DXVA works in conjunction with the video rendering model used by the video card. DXVA 1.0, which was introduced as a standardized API with Windows 2000 and is currently available on Windows 98 or later, can use either the overlay rendering mode or VMR 7/9. DXVA 2.0, available only on Windows Vista, Windows 7, Windows 8 and later OSs, integrates with Media Foundation (MF) and uses the Enhanced Video Renderer (EVR) present in MF.
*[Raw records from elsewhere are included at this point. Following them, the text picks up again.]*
import Summits.ResolutionOfSingularities.ResolutionOfSingularities.Theorems.FrobeniusLadderFInjectiveMacaulayficationFullLastCentreAxisOrder
import Summits.ResolutionOfSingularities.ResolutionOfSingularities.Theorems.FrobeniusLadderFInjectiveMacaulayficationFullLastCentreResidual
import HarnessLib

/-!
# K10e — THE POINT-CHAIN CAP IN THE TYPED LAYER: along ANY chain of POINT blow-ups from an exceptional-free stage, a drop point satisfying the
# drop-point budget has residual order `ρ ≤ 8` (K7 transported from abstract letters to honest polynomials)
# (crux `FInjectiveMacaulayfication` stmt-ResolutionOfSingularities-15315, chain w45a; the typed chain-level conjecture `MC8cChain` of `Lines/T_canon_door.lean` v6.2 is a
# THEOREM for the rule «always blow up the point»; seat res-L1-w45a-lead-1 g16)

[OURS · L1 W4.5a] Support file (`--supports stmt-ResolutionOfSingularities-15315 --as helper`); replaces the role of NO printed item; NOT a statement of any manuscript;
proves nothing of the crux; OURS counted 0. AI-written (AI review is weaker than expert review).

CONTENT. ★ `alpha_transport` — the EXPONENT IDENTITY of the one-step law, exported: along a chart of the blow-up of any permissible coordinate centre with `L ∈ Nor`,
`6·ε_L + α′ = tau α + ν·ε_L` (`ν` the minimal normal degree of `N`). For a POINT centre (`Nor = univ`): `α′_n = α_n` (`n ≠ L`) and `α′_L + 6 = |α| + ν`, `ν = ord₀ N = ρ`.
★ `PointTame` — the invariant «`ord₀ N ≤ 8` OR every exceptional letter has non-positive slack (`2·d_n ≤ α_n`)»; ★ `pointTame_step` — preserved by point blow-ups
(the new letter's slack is `8 − ρ + Σ slack ≤ −1` while `ρ ≥ 9`; once `ρ ≤ 8` the point law `rho_le_rho_of_point` keeps it); ★ `ordLE_eight_of_pointTame_drop` — at a
drop point the budget `ord₀ Disc′ ≤ 8 + 2Σ_{E∋x′} d′` turns non-positive slacks into `ρ′ ≤ 16 − ρ ≤ 7`; ★★★ `pointChain_cap` — assembly along `PointReachable`
(chains of point blow-ups): from `S₀.Exc = ∅`, every drop point with the drop-point budget has `ρ ≤ 8`. Exponent bookkeeping only; no named fact; any field.
-/

-- single-problem summit: the doubled namespace component is forced
set_option linter.dupNamespace false

noncomputable section

open MvPolynomial Finsupp
open Summit.ResolutionOfSingularities.ResolutionOfSingularities.Theorems.FInjectiveMacaulayfication.LastCentreDefs
open Summit.ResolutionOfSingularities.ResolutionOfSingularities.Theorems.FInjectiveMacaulayfication.LastCentreAxisOrder
open Summit.ResolutionOfSingularities.ResolutionOfSingularities.Theorems.FInjectiveMacaulayfication.LastCentreResidual

namespace Summit.ResolutionOfSingularities.ResolutionOfSingularities.Theorems.FInjectiveMacaulayfication.LastCentrePointChain

variable {k : Type} [Field k]

/-- ★ THE EXPONENT IDENTITY (exported form of the core of K10 `residual_transport`): `6ε_L + α′ = tau α + ν ε_L`. [OURS · L1 W4.5a] -/
theorem alpha_transport {S S' : Stage k} {Nor : Finset Letter} {L : Letter} {α α' : Expo} {N N' : YPoly k} (hL : L ∈ Nor)
    (hch : IsChart S Nor L S') (hN : IsResidual S.Exc S.D α N) (hN' : IsResidual S'.Exc S'.D α' N')
    {ν : ℕ} (hν₁ : ∃ e ∈ N.support, norDeg Nor e = ν) (hν₂ : ∀ e ∈ N.support, ν ≤ norDeg Nor e) :
    Finsupp.single L 6 + α' = tau Nor L α + Finsupp.single L ν := by
  classical
  obtain ⟨hD, hαoff, hNres⟩ := hN
  obtain ⟨hD', hα'off, hN'res⟩ := hN'
  set A : Expo := tau Nor L α with hA
  set B : Expo := Finsupp.single L 6 + α' with hB
  have hEQ : monomial A (1 : k) * chartMap Nor L N = monomial B (1 : k) * N' := by
    have h1 : chartMap Nor L S.D = monomial A 1 * chartMap Nor L N := by rw [hD, map_mul, chartMap_monomial]
    have h2 : X L ^ 6 * S'.D = monomial B 1 * N' := by rw [hD', ← mul_assoc, X_pow_eq_monomial, monomial_mul, one_mul]
    rw [← h1, ← h2, disc_chart hch]
  have hExc' : S'.Exc = insert L S.Exc := hch.2.2.2.1
  have fromN' : ∀ e₀ ∈ N'.support, A ≤ B + e₀ ∧ ∃ e₁ ∈ N.support, B + e₀ - A = tau Nor L e₁ := by
    intro e₀ he₀
    have hc : coeff (B + e₀) (monomial A (1 : k) * chartMap Nor L N) ≠ 0 := by
      rw [hEQ, coeff_add_monomial_mul]; exact MvPolynomial.mem_support_iff.mp he₀
    obtain ⟨hAle, hc2⟩ := le_and_coeff_of_coeff_monomial_mul hc
    obtain ⟨e₁, he₁, he₁eq⟩ := exists_of_mem_support_chartMap Nor L N _ (MvPolynomial.mem_support_iff.mpr hc2)
    exact ⟨hAle, e₁, he₁, he₁eq⟩
  have fromN : ∀ e ∈ N.support, B ≤ A + tau Nor L e := by
    intro e he
    have hc : coeff (A + tau Nor L e) (monomial B (1 : k) * N') ≠ 0 := by
      rw [← hEQ, coeff_add_monomial_mul, coeff_tau_chartMap]; exact MvPolynomial.mem_support_iff.mp he
    exact (le_and_coeff_of_coeff_monomial_mul hc).1
  ext n
  simp only [Finsupp.coe_add, Pi.add_apply, Finsupp.single_apply]
  apply le_antisymm
  · -- B n ≤ A n + [L = n] ν
    by_cases hnL : L = n
    · subst hnL
      rw [if_pos rfl]
      obtain ⟨e₀, he₀, he₀ν⟩ := hν₁
      have hle := fromN e₀ he₀ L
      simp only [Finsupp.coe_add, Pi.add_apply, tau_apply_self Nor L e₀ hL, hB, Finsupp.single_eq_same] at hle ⊢
      omega
    · rw [if_neg hnL, add_zero]
      by_cases hn : n ∈ S.Exc
      · obtain ⟨e₁, he₁, he₁n⟩ := hNres n hn
        have hle := fromN e₁ he₁ n
        simp only [Finsupp.coe_add, Pi.add_apply, tau_apply_ne Nor L e₁ (Ne.symm hnL), he₁n, hB, Finsupp.single_apply,
          if_neg hnL] at hle ⊢
        omega
      · have hn' : n ∉ S'.Exc := by
          rw [hExc', Finset.mem_insert]; rintro (h | h); exact hnL h.symm; exact hn h
        have hBn : B n = 0 := by
          simp only [hB, Finsupp.coe_add, Pi.add_apply, Finsupp.single_apply, if_neg hnL, zero_add]; exact hα'off n hn'
        omega
  · -- A n + [L = n] ν ≤ B n
    by_cases hn : n ∈ S'.Exc
    · obtain ⟨e₀, he₀, he₀n⟩ := hN'res n hn
      obtain ⟨hAle, e₁, he₁, heq⟩ := fromN' e₀ he₀
      have hcoord : B n + e₀ n = A n + tau Nor L e₁ n := by
        have h1 := congrArg (fun f => f n) heq
        simp only [Finsupp.coe_tsub, Pi.sub_apply, Finsupp.coe_add, Pi.add_apply] at h1
        have h2 : A n ≤ (B + e₀) n := hAle n
        simp only [Finsupp.coe_add, Pi.add_apply] at h2
        omega
      by_cases hnL : L = n
      · subst hnL
        rw [if_pos rfl]
        have h1 : tau Nor L e₁ L = norDeg Nor e₁ := tau_apply_self Nor L e₁ hL
        have h2 : ν ≤ norDeg Nor e₁ := hν₂ e₁ he₁
        simp only [hB, Finsupp.coe_add, Pi.add_apply, Finsupp.single_eq_same] at hcoord ⊢
        omega
      · rw [if_neg hnL, add_zero]
        have h1 : tau Nor L e₁ n = e₁ n := tau_apply_ne Nor L e₁ (Ne.symm hnL)
        simp only [hB, Finsupp.coe_add, Pi.add_apply, Finsupp.single_apply, if_neg hnL] at hcoord ⊢
        omega
    · have hnL : L ≠ n := by rintro rfl; exact hn (by rw [hExc']; exact Finset.mem_insert_self _ _)
      have hnE : n ∉ S.Exc := fun h => hn (by rw [hExc']; exact Finset.mem_insert_of_mem h)
      rw [if_neg hnL, add_zero, hA, tau_apply_ne Nor L α (Ne.symm hnL), hαoff n hnE]
      exact Nat.zero_le _

/-- POINT-STEP form of the exponent identity: `α′_n = α_n` for `n ≠ L`, and `α′_L + 6 = |α| + ν`. [OURS · L1 W4.5a] -/
theorem alpha_point_step {S S' : Stage k} {L : Letter} {α α' : Expo} {N N' : YPoly k}
    (hch : IsChart S Finset.univ L S') (hN : IsResidual S.Exc S.D α N) (hN' : IsResidual S'.Exc S'.D α' N')
    {ν : ℕ} (hν₁ : ∃ e ∈ N.support, tdeg e = ν) (hν₂ : ∀ e ∈ N.support, ν ≤ tdeg e) :
    (∀ n, n ≠ L → α' n = α n) ∧ α' L + 6 = tdeg α + ν := by
  have hid := alpha_transport (Finset.mem_univ L) hch hN hN' (ν := ν)
    (by obtain ⟨e, he, h⟩ := hν₁; exact ⟨e, he, h⟩) (fun e he => hν₂ e he)
  constructor
  · intro n hn
    have := congrArg (fun f => f n) hid
    simp only [Finsupp.coe_add, Pi.add_apply, Finsupp.single_apply, if_neg (Ne.symm hn), zero_add, add_zero,
      tau_apply_ne Finset.univ L α hn] at this
    exact this
  · have := congrArg (fun f => f L) hid
    simp only [Finsupp.coe_add, Pi.add_apply, Finsupp.single_eq_same, tau_apply_self Finset.univ L α (Finset.mem_univ L)] at this
    have hn : norDeg Finset.univ α = tdeg α := rfl
    omega

/-- THE INVARIANT of the point-chain cap: either the residual order is already `≤ 8`, or every exceptional letter has NON-POSITIVE SLACK (`2d_n ≤ α_n`).
[OURS · L1 W4.5a] -/
def PointTame (S : Stage k) (α : Expo) (N : YPoly k) : Prop :=
  OrdLE N 8 ∨ ∀ n ∈ S.Exc, 2 * S.d n ≤ (α n : ℤ)

/-- ★ The invariant is PRESERVED by a point blow-up (any chart origin). [OURS · L1 W4.5a] -/
theorem pointTame_step {S S' : Stage k} {L : Letter} {α α' : Expo} {N N' : YPoly k}
    (hch : IsChart S Finset.univ L S') (hN : IsResidual S.Exc S.D α N) (hN' : IsResidual S'.Exc S'.D α' N')
    (hT : PointTame S α N) : PointTame S' α' N' := by
  classical
  -- N ≠ 0: from the residual witness at x′ (L ∈ Exc′) through the support equation
  have hL' : L ∈ S'.Exc := by rw [hch.2.2.2.1]; exact Finset.mem_insert_self _ _
  have hN0 : N.support.Nonempty := by
    by_contra hemp
    rw [Finset.not_nonempty_iff_eq_empty, MvPolynomial.support_eq_empty] at hemp
    obtain ⟨e₀, he₀, -⟩ := hN'.2.2 L hL'
    have hEQ : chartMap Finset.univ L S.D = X L ^ 6 * S'.D := disc_chart hch
    rw [hN.1, hemp, mul_zero, map_zero, hN'.1, ← mul_assoc, X_pow_eq_monomial, monomial_mul, one_mul] at hEQ
    have := congrArg (coeff (Finsupp.single L 6 + α' + e₀)) hEQ
    rw [coeff_zero, coeff_add_monomial_mul] at this
    exact (MvPolynomial.mem_support_iff.mp he₀) this.symm
  obtain ⟨e₀, he₀, hmin⟩ := Finset.exists_min_image N.support tdeg hN0
  set ν := tdeg e₀ with hνdef
  -- if ρ ≤ 8 at x then ρ′ ≤ 8 at x′ by the point law
  by_cases h8 : ν ≤ 8
  · left; exact rho_le_rho_of_point hch hN hN' ⟨e₀, he₀, h8⟩
  rcases hT with hle | hslack
  · left; exact rho_le_rho_of_point hch hN hN' hle
  · right
    obtain ⟨hα'n, hα'L⟩ := alpha_point_step hch hN hN' ⟨e₀, he₀, rfl⟩ hmin
    have hExc' : S'.Exc = insert L S.Exc := hch.2.2.2.1
    have hdn : ∀ n, n ≠ L → S'.d n = S.d n := hch.2.2.2.2.1
    have hdL : S'.d L = ((Finset.univ : Finset Letter).card : ℤ) + 1 - 4 + ∑ n ∈ S.Exc ∩ Finset.univ, S.d n := hch.2.2.2.2.2
    rw [Finset.inter_univ] at hdL
    have hcard : ((Finset.univ : Finset Letter).card : ℤ) = 4 := by simp
    -- Σ_{Exc} 2 d ≤ Σ_{Exc} α ≤ |α|
    have hsumd : 2 * ∑ n ∈ S.Exc, S.d n ≤ (tdeg α : ℤ) := by
      rw [Finset.mul_sum]
      calc ∑ n ∈ S.Exc, 2 * S.d n ≤ ∑ n ∈ S.Exc, (α n : ℤ) := Finset.sum_le_sum fun n hn => hslack n hn
        _ ≤ ∑ n, (α n : ℤ) := Finset.sum_le_sum_of_subset_of_nonneg (Finset.subset_univ _) fun n _ _ => by positivity
        _ = (tdeg α : ℤ) := by rw [tdeg]; push_cast; rfl
    intro n hn
    by_cases hnL : n = L
    · subst hnL
      rw [hdL, hcard]
      have : (α' n : ℤ) + 6 = (tdeg α : ℤ) + ν := by exact_mod_cast hα'L
      have hν9 : (9 : ℤ) ≤ ν := by exact_mod_cast (show 9 ≤ ν by omega)
      linarith
    · rw [hdn n hnL, hα'n n hnL]
      have hn' : n ∈ S.Exc := by
        rw [hExc', Finset.mem_insert] at hn
        rcases hn with h | h; exact absurd h hnL; exact h
      exact hslack n hn'

/-- ★ AT A DROP POINT the invariant plus the drop-point budget give `ρ′ ≤ 8`. [OURS · L1 W4.5a] -/
theorem ordLE_eight_of_pointTame_drop {S S' : Stage k} {L : Letter} {α α' : Expo} {N N' : YPoly k}
    (hch : IsChart S Finset.univ L S') (hN : IsResidual S.Exc S.D α N) (hN' : IsResidual S'.Exc S'.D α' N')
    (hT : PointTame S α N) (hbud : ∃ f ∈ S'.D.support, (tdeg f : ℤ) ≤ 8 + 2 * ∑ n ∈ S'.Exc, S'.d n) : OrdLE N' 8 := by
  classical
  have hL' : L ∈ S'.Exc := by rw [hch.2.2.2.1]; exact Finset.mem_insert_self _ _
  have hN0 : N.support.Nonempty := by
    by_contra hemp
    rw [Finset.not_nonempty_iff_eq_empty, MvPolynomial.support_eq_empty] at hemp
    obtain ⟨e₀, he₀, -⟩ := hN'.2.2 L hL'
    have hEQ : chartMap Finset.univ L S.D = X L ^ 6 * S'.D := disc_chart hch
    rw [hN.1, hemp, mul_zero, map_zero, hN'.1, ← mul_assoc, X_pow_eq_monomial, monomial_mul, one_mul] at hEQ
    have := congrArg (coeff (Finsupp.single L 6 + α' + e₀)) hEQ
    rw [coeff_zero, coeff_add_monomial_mul] at this
    exact (MvPolynomial.mem_support_iff.mp he₀) this.symm
  obtain ⟨e₀, he₀, hmin⟩ := Finset.exists_min_image N.support tdeg hN0
  set ν := tdeg e₀ with hνdef
  by_cases h8 : ν ≤ 8
  · exact rho_le_rho_of_point hch hN hN' ⟨e₀, he₀, h8⟩
  rcases hT with hle | hslack
  · exact rho_le_rho_of_point hch hN hN' hle
  -- slacks ≤ 0 and ν ≥ 9: the budget monomial
  obtain ⟨hα'n, hα'L⟩ := alpha_point_step hch hN hN' ⟨e₀, he₀, rfl⟩ hmin
  have hExc' : S'.Exc = insert L S.Exc := hch.2.2.2.1
  have hdn : ∀ n, n ≠ L → S'.d n = S.d n := hch.2.2.2.2.1
  have hdL : S'.d L = ((Finset.univ : Finset Letter).card : ℤ) + 1 - 4 + ∑ n ∈ S.Exc ∩ Finset.univ, S.d n := hch.2.2.2.2.2
  rw [Finset.inter_univ] at hdL
  have hcard : ((Finset.univ : Finset Letter).card : ℤ) = 4 := by simp
  obtain ⟨f, hf, hfb⟩ := hbud
  have hc : coeff f (monomial α' (1 : k) * N') ≠ 0 := by rw [← hN'.1]; exact MvPolynomial.mem_support_iff.mp hf
  obtain ⟨hle, hc2⟩ := le_and_coeff_of_coeff_monomial_mul hc
  refine ⟨f - α', MvPolynomial.mem_support_iff.mpr hc2, ?_⟩
  rw [tdeg_tsub hle]
  -- Σ_{Exc′} d′ = d′_L + Σ_{Exc ∖ L} d  and  |α′| = α′_L + Σ_{n ≠ L} α_n
  have hsum_d : (∑ n ∈ S'.Exc, S'.d n) = S'.d L + ∑ n ∈ S.Exc.erase L, S.d n := by
    have hins : S'.Exc = insert L (S.Exc.erase L) := by
      rw [hExc']; ext n; simp only [Finset.mem_insert, Finset.mem_erase]; tauto
    rw [hins, Finset.sum_insert (Finset.notMem_erase L S.Exc)]
    congr 1
    exact Finset.sum_congr rfl fun n hn => hdn n (Finset.ne_of_mem_erase hn)
  have hsum_α' : (tdeg α' : ℤ) = (α' L : ℤ) + ∑ n ∈ Finset.univ.erase L, (α n : ℤ) := by
    rw [tdeg, Nat.cast_sum, ← Finset.add_sum_erase Finset.univ _ (Finset.mem_univ L)]
    congr 1
    exact Finset.sum_congr rfl fun n hn => by rw [hα'n n (Finset.ne_of_mem_erase hn)]
  have hsum_α : (tdeg α : ℤ) = (α L : ℤ) + ∑ n ∈ Finset.univ.erase L, (α n : ℤ) := by
    rw [tdeg, Nat.cast_sum, ← Finset.add_sum_erase Finset.univ _ (Finset.mem_univ L)]
  -- slack sums
  have hs1 : 2 * ∑ n ∈ S.Exc, S.d n ≤ ∑ n ∈ S.Exc, (α n : ℤ) := by
    rw [Finset.mul_sum]; exact Finset.sum_le_sum fun n hn => hslack n hn
  have hs2 : 2 * ∑ n ∈ S.Exc.erase L, S.d n ≤ ∑ n ∈ S.Exc.erase L, (α n : ℤ) := by
    rw [Finset.mul_sum]; exact Finset.sum_le_sum fun n hn => hslack n (Finset.mem_of_mem_erase hn)
  have hsub1 : (∑ n ∈ S.Exc, (α n : ℤ)) ≤ (tdeg α : ℤ) := by
    rw [tdeg, Nat.cast_sum]
    exact Finset.sum_le_sum_of_subset_of_nonneg (Finset.subset_univ _) fun n _ _ => by positivity
  have hsub2 : (∑ n ∈ S.Exc.erase L, (α n : ℤ)) ≤ ∑ n ∈ Finset.univ.erase L, (α n : ℤ) :=
    Finset.sum_le_sum_of_subset_of_nonneg (Finset.erase_subset_erase L (Finset.subset_univ _)) fun n _ _ => by positivity
  have hα'L' : (α' L : ℤ) + 6 = (tdeg α : ℤ) + ν := by exact_mod_cast hα'L
  have hν9 : (9 : ℤ) ≤ ν := by exact_mod_cast (show 9 ≤ ν by omega)
  have htf : (tdeg f : ℤ) - (tdeg α' : ℤ) ≤ 7 := by
    rw [hsum_d, hdL, hcard] at hfb
    nlinarith [hfb, hsum_α', hsum_α, hs1, hs2, hsub1, hsub2, hα'L', hν9]
  have : tdeg α' ≤ tdeg f := tdeg_mono hle
  omega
The DXVA is used by software video decoders to define a codec-specific pipeline for hardware-accelerated decoding and rendering of the codec. The pipeline starts at the CPU which is used for parsing the media stream and conversion to DXVA-compatible structures. DXVA specifies a set of operations that can be hardware-accelerated and device driver interfaces (DDIs) that the graphic driver can implement to accelerate the operations. If the codec needs to do any of the defined operations, it can use these interfaces to access the hardware-accelerated implementation of these operations. If the graphic driver does not implement one or more of the interfaces, it is up to the codec to provide a software fallback for it. The decoded video is handed over to the hardware video renderer, where further video post-processing might be applied to it before being rendered to the device. The resulting pipeline is usable in a DirectShow-compatible application.
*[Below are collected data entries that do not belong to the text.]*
import Summits.Schanuel.Schanuel.Theses.DiophantineDichotomy
import Literature.NumberTheory.Transcendental.GelfondCriterionProofs

/-!
# `EPiSimultaneousType`: WLOG the annihilating polynomials are irreducible of exact degree
(Mignotte/Gelfond normal form of the admissibility clause; helper for crux `stmt-Schanuel-6118`)

`EPiSimultaneousType.clause_irreducible`: if `γ ∈ ℂ` is a root of SOME non-zero `P ∈ ℤ[X]` with
`deg P ≤ d` and naive height `≤ H` (the per-coordinate clause of the crux
`Summit.Schanuel.Schanuel.Theses.DiophantineDichotomy.EPiSimultaneousType`), then `γ` is a root of
an IRREDUCIBLE `Q ∈ ℤ[X]` (hence primitive: the minimal polynomial of `γ` over `ℤ` up to sign) with
`deg Q = [ℚ(γ):ℚ] ≤ d` and naive height `≤ 8^d · H`. Ingredients: an irreducible factor of `P`
vanishing at `γ` (`exists_irreducible_dvd_aeval_eq_zero`, induction on the factorisation in the UFD
`ℤ[X]`); Mahler-measure monotonicity along divisibility and the bounds
`log H(Q) ≤ deg Q + log M(Q)`, `log M(P) ≤ deg P + log H(P)` (tree `GelfondCriterionProofs`,
from Mathlib's Landau and Mahler inequalities), so `log H(Q) ≤ 2d + log H`, `e² < 8`; Gauss's
lemma (`Irreducible.isPrimitive`, `IsPrimitive.irreducible_iff_irreducible_map_fraction_map`) and
`minpoly.eq_of_irreducible` for the exact degree. So provers of the crux (and of
`KhovanskiiApproxType`) may assume every `Pᵢ` irreducible of degree `[ℚ(γᵢ):ℚ]`, at the price
`log H ↦ log H + 3d` (absorbed by `d^b`, `b ≥ a + 1`). Everything proved; no named facts;
cdisprove seat of crux 6118.
-/

set_option linter.dupNamespace false

noncomputable section

namespace Summit.Schanuel.Schanuel.Theorems

open Polynomial
open scoped IntermediateField

namespace EPiSimultaneousType

/-- An integer polynomial vanishing at `γ` has an irreducible factor of positive degree vanishing at
`γ`. [folklore] -/
theorem exists_irreducible_dvd_aeval_eq_zero (γ : ℂ) :
    ∀ P : ℤ[X], P ≠ 0 → Polynomial.aeval γ P = 0 →
      ∃ Q : ℤ[X], Irreducible Q ∧ 0 < Q.natDegree ∧ Q ∣ P ∧ Polynomial.aeval γ Q = 0 := by
  intro P
  induction P using WfDvdMonoid.induction_on_irreducible with
  | zero => intro h; exact absurd rfl h
  | unit u hu =>
    intro _ hroot
    obtain ⟨r, hr, rfl⟩ := Polynomial.isUnit_iff.mp hu
    rw [aeval_C, algebraMap_int_eq, eq_intCast, Int.cast_eq_zero] at hroot
    exact absurd hroot hr.ne_zero
  | mul Q p hQ hp ih =>
    intro hne hroot
    rw [map_mul, mul_eq_zero] at hroot
    rcases hroot with h | h
    · refine ⟨p, hp, ?_, dvd_mul_right p Q, h⟩
      by_contra hd
      have hd0 : p.natDegree = 0 := by omega
      rw [Polynomial.eq_C_of_natDegree_eq_zero hd0, aeval_C, algebraMap_int_eq, eq_intCast,
        Int.cast_eq_zero] at h
      exact hp.ne_zero (by rw [Polynomial.eq_C_of_natDegree_eq_zero hd0, h, C_0])
    · obtain ⟨R, hR, hRd, hRdvd, hRroot⟩ := ih hQ h
      exact ⟨R, hR, hRd, dvd_trans hRdvd (dvd_mul_left Q p), hRroot⟩

/-- Height of a factor (Mignotte/Gelfond, via the Mahler measure): `Q ∣ P ≠ 0` in `ℤ[X]` gives
`log H(Q) ≤ deg Q + deg P + log H(P)`. [folklore] -/
theorem log_supNorm_le_of_dvd {Q P : ℤ[X]} (hP : P ≠ 0) (h : Q ∣ P) :
    Real.log Q.supNorm ≤ Q.natDegree + P.natDegree + Real.log P.supNorm := by
  have hQ : Q ≠ 0 := fun h0 => hP (by obtain ⟨R, rfl⟩ := h; rw [h0, zero_mul])
  have h1 := Polynomial.log_supNorm_le hQ
  have h2 := Polynomial.logMahlerMeasure_map_le_of_dvd hP h
  have h3 := Polynomial.logMahlerMeasure_map_le hP
  linarith

/-- `supNorm P ≤ H` from the coefficientwise bound of the clause. [folklore] -/
theorem supNorm_le_of_coeff_le {P : ℤ[X]} {H : ℕ} (hH : ∀ k, |P.coeff k| ≤ (H : ℤ)) :
    P.supNorm ≤ H := by
  obtain ⟨i, hi⟩ := P.exists_eq_supNorm
  rw [hi, Int.norm_eq_abs]
  exact_mod_cast hH i

/-- **Irreducible witness for the clause.** If `γ` is a root of a non-zero integer polynomial of
degree `≤ d` and naive height `≤ H`, then it is a root of an IRREDUCIBLE `Q ∈ ℤ[X]` with
`deg Q = [ℚ(γ):ℚ] ≤ d` and naive height `≤ 8^d H`. [folklore] -/
theorem clause_irreducible {γ : ℂ} {d H : ℕ}
    (h : ∃ P : Polynomial ℤ, P ≠ 0 ∧ P.natDegree ≤ d ∧ (∀ k, |P.coeff k| ≤ (H : ℤ)) ∧
      Polynomial.aeval γ P = 0) :
    ∃ Q : Polynomial ℤ, Irreducible Q ∧ Q.natDegree = Module.finrank ℚ ↥ℚ⟮γ⟯ ∧
      Q.natDegree ≤ d ∧ (∀ k, |Q.coeff k| ≤ ((8 ^ d * H : ℕ) : ℤ)) ∧ Polynomial.aeval γ Q = 0 := by
  obtain ⟨P, hP0, hdeg, hH, hroot⟩ := h
  obtain ⟨Q, hQirr, hQd, hQdvd, hQroot⟩ := exists_irreducible_dvd_aeval_eq_zero γ P hP0 hroot
  have hQ0 : Q ≠ 0 := hQirr.ne_zero
  have hQle : Q.natDegree ≤ P.natDegree := Polynomial.natDegree_le_of_dvd hQdvd hP0
  -- exact degree via Gauss + minpoly
  have hprim : Q.IsPrimitive := hQirr.isPrimitive (by omega)
  have hirrQ : Irreducible (Q.map (algebraMap ℤ ℚ)) :=
    (Polynomial.IsPrimitive.irreducible_iff_irreducible_map_fraction_map hprim).mp hQirr
  have hrootQ : Polynomial.aeval γ (Q.map (algebraMap ℤ ℚ)) = 0 := by
    rw [Polynomial.aeval_map_algebraMap]; exact hQroot
  have hint : IsIntegral ℚ γ := isAlgebraic_iff_isIntegral.mp ⟨Q.map (algebraMap ℤ ℚ),
    hirrQ.ne_zero, hrootQ⟩
  have hmin := minpoly.eq_of_irreducible hirrQ hrootQ
  have hdegQ : Q.natDegree = Module.finrank ℚ ↥ℚ⟮γ⟯ := by
    rw [IntermediateField.adjoin.finrank hint, ← hmin, Polynomial.natDegree_mul_C, 
      Polynomial.natDegree_map_eq_of_injective (algebraMap ℤ ℚ).injective_int]
    exact inv_ne_zero (Polynomial.leadingCoeff_ne_zero.mpr hirrQ.ne_zero)
  refine ⟨Q, hQirr, hdegQ, hQle.trans hdeg, fun k => ?_, hQroot⟩
  -- heights
  have hH1 : (1 : ℝ) ≤ H := by
    have : (1 : ℝ) ≤ P.supNorm := Polynomial.one_le_supNorm_of_ne_zero hP0
    exact this.trans (supNorm_le_of_coeff_le hH)
  have hlogQ := log_supNorm_le_of_dvd hP0 hQdvd
  have hsupP : Real.log P.supNorm ≤ Real.log H :=
    Real.log_le_log (lt_of_lt_of_le one_pos (Polynomial.one_le_supNorm_of_ne_zero hP0))
      (supNorm_le_of_coeff_le hH)
  have hlog : Real.log Q.supNorm ≤ 2 * d + Real.log H := by
    have h1 : (Q.natDegree : ℝ) ≤ d := by exact_mod_cast hQle.trans hdeg
    have h2 : (P.natDegree : ℝ) ≤ d := by exact_mod_cast hdeg
    linarith
  have hsupQ : Q.supNorm ≤ (8 : ℝ) ^ d * H := by
    have hQpos : 0 < Q.supNorm := lt_of_lt_of_le one_pos (Polynomial.one_le_supNorm_of_ne_zero hQ0)
    rw [← Real.log_le_log_iff hQpos (by positivity), Real.log_mul (by positivity) (by positivity),
      Real.log_pow]
    have hlog8 : (2 : ℝ) ≤ Real.log 8 := by
      rw [show (8 : ℝ) = 2 ^ (3 : ℕ) by norm_num, Real.log_pow]
      have := Real.log_two_gt_d9
      push_cast
      linarith
    nlinarith
  have hk : ‖Q.coeff k‖ ≤ Q.supNorm := Q.le_supNorm k
  rw [Int.norm_eq_abs] at hk
  have : (|Q.coeff k| : ℝ) ≤ ((8 ^ d * H : ℕ) : ℝ) := by
    push_cast
    exact hk.trans hsupQ
  exact_mod_cast this

end EPiSimultaneousType

end Summit.Schanuel.Schanuel.Theorems

end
DXVA specifies the Motion Compensation DDI, which specifies the interfaces for iDCT operations, Huffman coding, motion compensation, alpha blending, inverse quantization, color space conversion and frame-rate conversion operations, among others. It also includes three sub-specifications: Deinterlacing DDI, COPP DDI and ProcAmp DDI. The Deinterlacing DDI specifies the callbacks for deinterlacing operations. The COPP (Certified Output Protection Protocol) DDI functions allow the pipeline to be secured for DRM-protected media, by specifying encryption functions. The ProcAmp DDI is used to accelerate post-processing video. The ProcAmp driver module sits between the hardware video renderer and the display driver, and it provides functions for applying post-processing filters on the decompressed video.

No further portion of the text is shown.